Ask HN: Tricks for choosing which features to charge for? - mcav

In a freemium app, do you have any tricks to help you decide which features to include in the paid tier vs. the free tier?<p>Sometimes there aren't easy distinctions like storage limits, number of "projects" allowed, etc. Given a bucket of arbitrary features, how would you choose which to include in the premium tier?<p>Obviously, it's easier to "free" a feature than to start charging once it has already been free.
======
angelbob
An old trick from shareware folks: pick features they won't want to use
immediately, like going beyond a certain size/number of projects.

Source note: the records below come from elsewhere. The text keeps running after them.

import Literature.LinearAlgebra.Matrix.ModularEuclid
import Literature.Computability.Complexity.CodeFPArith
import Literature.Computability.Complexity.CodeFPLists
import HarnessLib

/-!
# The modular Euclid engines in polynomial time on codes

Topic `Literature/Computability/Complexity`; the machine side of
`Literature/LinearAlgebra/Matrix/ModularEuclid.lean`.  The two-line engines of the modular
diagonalisation (`ModDiag.estep`/`euclid` on a pair of rows, `ModDiag.cstep`/`ceuclid` on a pair of
columns of a row list, and the key dynamics `ModDiag.kstep`/`kiter`, which also computes gcds) are
run by polynomial-time string functions in the typed `FP` algebra `CodeFP` (`CodeFP.lean`):

* `msub_codeFP`, `axpy_codeFP`, `estep_codeFP`; the fuelled loop `euclidL` (a left fold of `estep`
  over a unary budget, `euclidL_eq : euclidL N l k = euclid N |l| k`) and **`euclidL_codeFP`**;
* `kstep_codeFP`, `kiterL`/`kiterL_eq`/`kiterL_codeFP`, and **`gcdSucc_codeFP`**
  (`(p, N) ↦ gcd (p, N + 1)`, the budget `2 · |bin (N+1)| + 1` read off the code);
* `colOp_codeFP`, `swapCols_codeFP`, `cstep_codeFP`, `ceuclidL`/`ceuclidL_eq`/**`ceuclidL_codeFP`**.

The one hypothesis of `CodeFP.foldl` — a polynomial bound on the code of the accumulator along the
run, on EVERY input — holds because the engines never lengthen a row and every entry they write is
a residue `≤ N` (`RowSmall`: all entries have codes no longer than the whole input).

## References

* S. Arora, B. Barak, *Computational Complexity: A Modern Approach*, CUP 2009, §1.3 (polynomial
  time is closed under composition and polynomially bounded loops) [AroraBarak2009].
* A. Schrijver, *Theory of Linear and Integer Programming*, Wiley 1986, §5.3 (arithmetic modulo a
  subdeterminant keeps the numbers of the elimination polynomially bounded) [Schrijver1986].
-/

namespace Literature.Computability.Complexity

namespace ModDiagFP

open CodeFP Polynomial _root_.Computability Literature.LinearAlgebra.Matrix
  Literature.LinearAlgebra.Matrix.ModDiag

/-- Rows of naturals: raw lists of binary numerals. -/
local notation "rowE" => rawE natE

/-- Row lists. -/
local notation "matE" => rawE (rawE natE)

/-! ### Size bookkeeping -/

/-- A row is `W`-SMALL: at most `W` entries, each with a binary code of length `≤ W`. [folklore] -/
def RowSmall (W : ℕ) (r : List ℕ) : Prop := r.length ≤ W ∧ ∀ e ∈ r, (natE e).length ≤ W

That way
you're only targeting people who already know your service is valuable to them
(or isn't).

------
barmstrong
I struggled with this question as well in the past on UniversityTutor.com.
Here are a few common ones from other sites that I looked at. Maybe the right
one will jump out.

number of photos, highlighted listing (AutoTrader)

storage space (Evernote)

top listing in search results (Google)

top listing in search results, larger listing/photo, more photos
(Haystack.com)

number of projects, ssl, storage (Basecamp)

number of faxes sent (FaxZero.com)

number of subscribers (Aweber.com)

Pro Badge, storage, num photos (Flickr)

receive messages but can't reply (Match.com)

send messages to full inboxes, racy photos, other stuff (OkCupid)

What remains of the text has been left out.